Hier einige Details dieser Irreführung:
Wir erlebten im Ashram die geführte Meditation mit Amma. Wir wurden aufgefordert, beim Einatmen "Ma" (Koseform von Amma, Mutter) und beim Ausatmen "OM" zu denken bzw. laut zu sprechen (es wurde hier langgezogen ausgesprochen: "Oooooooommmmm") . Was es mit dieser "göttlichen Mutter" auf sich hat beginnen wir vielleicht jetzt so langsam zu erkennen. Wenn man aber dann auch noch weiß, daß die als "heilige Urschwingung der Schöpfung" angesehene Silbe "OM" keinesfalls von Gott kommt, sondern von gottspielenwollenden Wesenheiten vor sehr langer Zeit als schwarzmagischer Klanglaut kreiert wurde mit dem Ziel, die Lebensenergie aus den Menschen herauszusaugen, um "ihre Pläne" zu verwirklichen, kann man diese Meditation als zutiefst destruktiv bezeichnen. Das Ziel der dahinterstehenden Wesenheiten ist es, den Menschen völlig lethargisch und antriebslos zu machen. Alle aufsteigenden Gedanken sollen in dieser Meditation wegmeditiert werden, d.h. durch pausenloses Denken eines Wortes (Mantra) wie Ma, Om oder des Aufsagen der "tausend Namen der göttlichen Mutter". Der Tagesablauf beginnt bereits morgens um 4:30 Uhr nach den von Amma empfohlenen 4 Stunden Schlaf mit eben diesem rezitieren der 1000 Namen Kalis, gefolgt von der oben beschriebenen Meditation. Die Persönlichkeit und das Gehirn zum Denken muß der länger in Amma´s Ashram Anwesende regelrecht "an der Garderobe abgeben". Und alles unter dem Deckmantel der "Egoauflösung". Kann sich der Leser vorstellen, was mit einem Menschen geschieht, welcher vollständig Gehorsam zollend gegenüber dem Guru Amma, über viele Jahre dessen Anweisungen befolgt, Anweisungen welche aus der Besetztheit durch Kali entstehen, bzw. auch durch das Aufwachsen Amma´s in der indischen Philosophie, welche durchtränkt ist mit den Philosophien von "Göttern" wie z.B. Shiva, Durga oder Kali (Anm.: Durga und Kali sind nicht, wie die indische Philosophie annimmt 2 Aspekte ein und derselben Wesenheit Parvati´s sondern tatsächlich zwei Wesenheiten. Mit Durga hatten wir bereits auf einer Indienreise im Januar 2002 Kontakt), welche sich erst jetzt so allmählich auf den Rückweg zu Gott, unserem wahren Schöpfer, machen und beginnen, ihren wahnsinnigen Eigenwillen einzusehen.

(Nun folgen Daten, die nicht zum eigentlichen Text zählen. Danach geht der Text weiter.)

/-- **THE ANALYTIC CUBE DATA AT ONE MEMBER AND ONE BACKGROUND** — file A8's `KnitCubeInputs` minus its sixteen geometry fields: the member's section `ιB`, units
`c_f = Lᵏ`, `η_S⁴s = 1`; M5.5's [B9] Thm-3.7 cube data at def-Y's letter of record `parSymY` (cubes `κ`, supports, cube terms `T_□`, remainders `R_□`, left entries
`K_{E,□}^μ`, Cor.-3.6 block majorants `hT`, (3.89) `h389`, (3.88) `h388`, `hTE`, `hKE`, overlap counts); M5.6's [B9] Thm-3.9 per-cube data at print's transporters
`parKnitY` (cube letters `Oc`, cut-offs `h_□`, `χ_□`, supports, local inverses `Cl` with the local inverse property `hloc`, per-cube (3.48) blocks `hC`, [2]-difference
majorants `hD`, site majorants `hGc` of the cube letters, separation, slow variation).  A hypothesis SHAPE (owners: M5.1b∕c, M5.2, M5.4, M5.5, M5.6).
[cite: Balaban1985BackgroundPropagators, Thm 3.7 (3.87)–(3.90) pp.409–410, Cor 3.6 p.408, Thm 3.9 p.413, (3.95)–(3.96) p.411, Thm 3.1 (3.42) p.397, Thm 3.2 (3.48) p.398, (3.19) p.393, (3.24)–(3.25) p.394; Balaban1984PropagatorsII, (2.52) p.232, (2.83)–(2.85) p.237] -/
structure KnitCubeAnalytic : Type 1 where
  /-- the section `ιB` of the carrier-block map `β`. -/
  hι : ∀ t, B6Ineq2142KLevelV1.β i.hN i.D i.hk (ιB t) = t
  /-- print's units `c_f = Lᵏ`. -/
  hcf : i.cf = (((ℓ + 1 : ℕ) : ℝ)) ^ i.k
  /-- the unit of `C`: `η_S⁴·s = 1`. -/
  hs : (etaS i ^ 2 * etaS i ^ 2) * s = 1
  /-- the index type of M5.5's cubes. -/
  κ : Type
  /-- it is finite. -/
  [instκ : Fintype κ]
  /-- supports of the cube terms. -/
  SG : κ → Finset (geo9K i).Site
  /-- supports of the remainders. -/
  SG' : κ → Finset (geo9K i).Site
  /-- the cube terms `T_□`. -/
  T : κ → Module.End ℝ (SiteY i → Matrix (Fin N) (Fin N) ℂ)
  /-- the remainders `R_□`. -/
  R : κ → Module.End ℝ (SiteY i → Matrix (Fin N) (Fin N) ℂ)
  /-- the left-entry block majorants `K_{E,□}^μ`. -/
  KE : Fin (d + 1) → κ → (geo9K i).Site → (geo9K i).Site → ℝ
  /-- Cor. 3.6 block majorants of the cube terms. -/
  hT : ∀ k, HasMajorant (g := toB6 (geo9K i) Rr Hp) (fun q : SiteY i × ι => ιB (blkOf i.D.toDomains q.1)) (conj b ((etaS i ^ 2) • T k))
    (fun a a' => if a ∈ SG k then p.BG₀ * (geo9K i).len a ^ 2 * Real.exp (-(p.δG₀ * (geo9K i).dist a a')) else 0)
  /-- overlap count of the cube supports. -/
  hcntG : ∀ a : (geo9K i).Site, (∑ k, if a ∈ SG k then (1 : ℝ) else 0) ≤ p.NG
  /-- the left entries of the cube terms, every direction. -/
  hTE : ∀ (μ : Fin (d + 1)) k, HasMajorant (g := toB6 (geo9K i) Rr Hp) (fun q : SiteY i × ι => ιB (blkOf i.D.toDomains q.1))
    (conj b (diffLetter (shiftY i) (UboxY i U) ((((etaS i : ℝ) : ℂ))⁻¹) (Sum.inl μ)) * conj b ((etaS i ^ 2) • T k)) (KE μ k)
  /-- their sum is a (3.42)₂-shape majorant. -/
  hKE : ∀ (μ : Fin (d + 1)) a a', (∑ k, KE μ k a a') ≤ p.AE * (geo9K i).len a * Real.exp (-(p.δG₀ * (geo9K i).dist a a'))
  /-- (3.89) majorants of the remainders. -/
  h389 : ∀ k, HasMajorant (g := toB6 (geo9K i) Rr Hp) (fun q : SiteY i × ι => ιB (blkOf i.D.toDomains q.1)) (conj b (R k))
    (fun a a' => if a ∈ SG' k then p.θG * Real.exp (-(p.δG₀ * (geo9K i).dist a a')) else 0)
  /-- overlap count of the remainder supports. -/
  hcntG' : ∀ a : (geo9K i).Site, (∑ k, if a ∈ SG' k then (1 : ℝ) else 0) ≤ p.NG'
  /-- (3.88): `Δ′_a(U; parSymY)·ΣT_□ = 1 − ΣR_□`. -/
  h388 : (deltaPrimeAY i (parSymY i) U).restrictScalars ℝ * (∑ k, T k) = 1 - ∑ k, R k
  /-- the index type of M5.6's cubes. -/
  κι : Type
  /-- it is finite. -/
  [instκι : Fintype κι]
  /-- the cube letters `G′_□(·)`. -/
  Oc : κι → SiteOpY (Matrix (Fin N) (Fin N) ℂ) i
  /-- the `χ_□ = 1` cores. -/
  Sχ : κι → Finset (geo9K i).Site
  /-- the supports of `h_□`. -/
  Sk : κι → Finset (geo9K i).Site
  /-- the cut-offs `χ_□`. -/
  χ : κι → BlkY i → ℝ
  /-- the partition of unity `h_□`. -/
  h : κι → BlkY i → ℝ
  /-- the local inverses `C_□`. -/
  Cl : κι → Module.End ℝ (BlkY i → Matrix (Fin N) (Fin N) ℂ)
  /-- (3.42)₁-shape site majorants of the cube letters at the common amplitude∕rate. -/
  hGc : ∀ k, HasMajorant (g := toB6 (geo9K i) Rr Hp) (fun q : SiteY i × ι => ιB (blkOf i.D.toDomains q.1))
    (conj b ((etaS i ^ 2) • (Oc k U).restrictScalars ℝ)) (fun a a' => p.A * (geo9K i).len a ^ 2 * Real.exp (-(p.δG * (geo9K i).dist a a')))
  /-- `Σ_□ h_□² = 1`. -/
  hsq : ∀ t, ∑ k, h k t ^ 2 = 1
  /-- `|h_□| ≤ 1`. -/
  hh : ∀ k t, |h k t| ≤ 1
  /-- `supp h_□ ⊂ S_□`. -/
  hS : ∀ k t, h k t ≠ 0 → ιB t ∈ Sk k
  /-- overlap count of M5.6's cover. -/
  hcnt : ∀ a : (geo9K i).Site, (∑ k, if a ∈ Sk k then (1 : ℝ) else 0) ≤ p.Nn
  /-- `0 ≤ χ_□ ≤ 1`. -/
  hχ01 : ∀ k t, 0 ≤ χ k t ∧ χ k t ≤ 1
  /-- `χ_□ = 1` on the core. -/
  hχS : ∀ k t, ιB t ∈ Sχ k → χ k t = 1
  /-- separation of the core's complement from `supp h_□`. -/
  hsep : ∀ k a, a ∉ Sχ k → ∀ a'' ∈ Sk k, p.Dsep ≤ (geo9K i).dist a a''
  /-- slow variation of `h_□`. -/
  hLip : ∀ k (t t' : BlkY i), |h k t' - h k t| ≤ p.ℓ₀ + p.ℓ₁ * (geo9K i).dist (ιB t) (ιB t')
  /-- the local inverse property (M5.2-E). -/
  hloc : ∀ k, (cutMulY (𝔸 := Matrix (Fin N) (Fin N) ℂ) (h k)).restrictScalars ℝ *
    ((cutMulY (𝔸 := Matrix (Fin N) (Fin N) ℂ) (χ k)).restrictScalars ℝ * (XY i (parKnitY i) (Oc k) U).restrictScalars ℝ) * Cl k *
      (cutMulY (𝔸 := Matrix (Fin N) (Fin N) ℂ) (h k)).restrictScalars ℝ =
    (cutMulY (𝔸 := Matrix (Fin N) (Fin N) ℂ) (h k)).restrictScalars ℝ * (cutMulY (𝔸 := Matrix (Fin N) (Fin N) ℂ) (h k)).restrictScalars ℝ
  /-- the per-cube (3.48) blocks of `C_□`. -/
  hC : ∀ k, HasMajorant (g := toB6 (geo9K i) Rr Hp) (fun q : BlkY i × ι => ιB q.1) (conj b (s • Cl k))
    (fun a a' => if a ∈ Sk k then p.B₀ * ((geo9K i).len a ^ 4)⁻¹ * Real.exp (-(p.bb * p.δ₀ * (geo9K i).dist a a')) else 0)
  /-- the [2]-difference majorants (GAP G-B9-05). -/
  hD : ∀ k, HasMajorant (g := toB6 (geo9K i) Rr Hp) (fun q : BlkY i × ι => ιB q.1)
    (conj b ((etaS i ^ 2 * etaS i ^ 2) • ((XY i (parKnitY i) (GpY i (parKnitY i)) U).restrictScalars ℝ - (XY i (parKnitY i) (Oc k) U).restrictScalars ℝ)))
    (fun a a'' => p.κD * Real.exp (-(2 * p.δ₀ * p.Dsep)) * (geo9K i).len a ^ 4 * Real.exp (-(p.aD * p.δ₀ * (geo9K i).dist a a'')))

Diese eigenwilligen "Götter" haben sich darauf spezialisiert, dem Menschen auf verschiedene Weise die Lebensenegie abzuziehen. Die Variante mit dem "OM" haben wir jetzt kennengelernt (siehe zum Thema Om auch den Artikel "Die Erfindung der "heiligen" Silbe OM".
Eine andere Methode besteht im "Absaugen" der Sexualenergie. Dies ist sehr leicht möglich, wenn man das Zölibat einführt, wie es in Amma´s Ashram auf Amma´s strikte Anweisung hin durchgeführt wird. Dadurch ergeben sich zwei hauptsächliche Möglichkeiten, an die Lebensenergie zu kommen:
Bei Amma´s Darshan wird den Menschen scheinbar Energie gegeben (dies ist spürbar, die Frage ist nur, was für eine Enegie und von wem? Ist dies noch eine Frage?!). Aber es wird die Sexualenergie, wahrscheinlich durch das Streichen von Amma´s Hand über den Rücken der Menschen, abgezogen. Dies hat zur Folge, daß viele Menschen überhaupt keine sexuellen Empfindungen mehr haben, wie das bei mir bei meinem 4-monatigen Aufenthalt 1993 auch der Fall war. Funktioniert diese Strategie nicht ganz oder nicht bei allen Menschen, wird der Mensch zur Selbstbefriedigung angeregt, auch in Träumen. Dies wurde bei mir während des Aufenthaltes jetzt im Ashram auch im Traum massiv versucht. Da ich solche Träume eigentlich nicht mehr kenne, schafften sie es bei mir nicht. Ich bin ja mit meiner Frau glücklich verheiratet. Dazu muß man wissen, daß beim normalen Sexualkontakt mit der eigenen Frau es zu einem Energierundlauf kommt, bei welchem keine Energie verloren geht, wie ich es immer erlebe. Bei der Selbstbefriedigung fließt diese Energie wie durch eine "Klappe" im Steiß am Seelenbecken ab und wird regelrecht von diesen eigenwilligen Wesenheiten als Nahrung konsumiert, also regelrechter "Energievampirismus".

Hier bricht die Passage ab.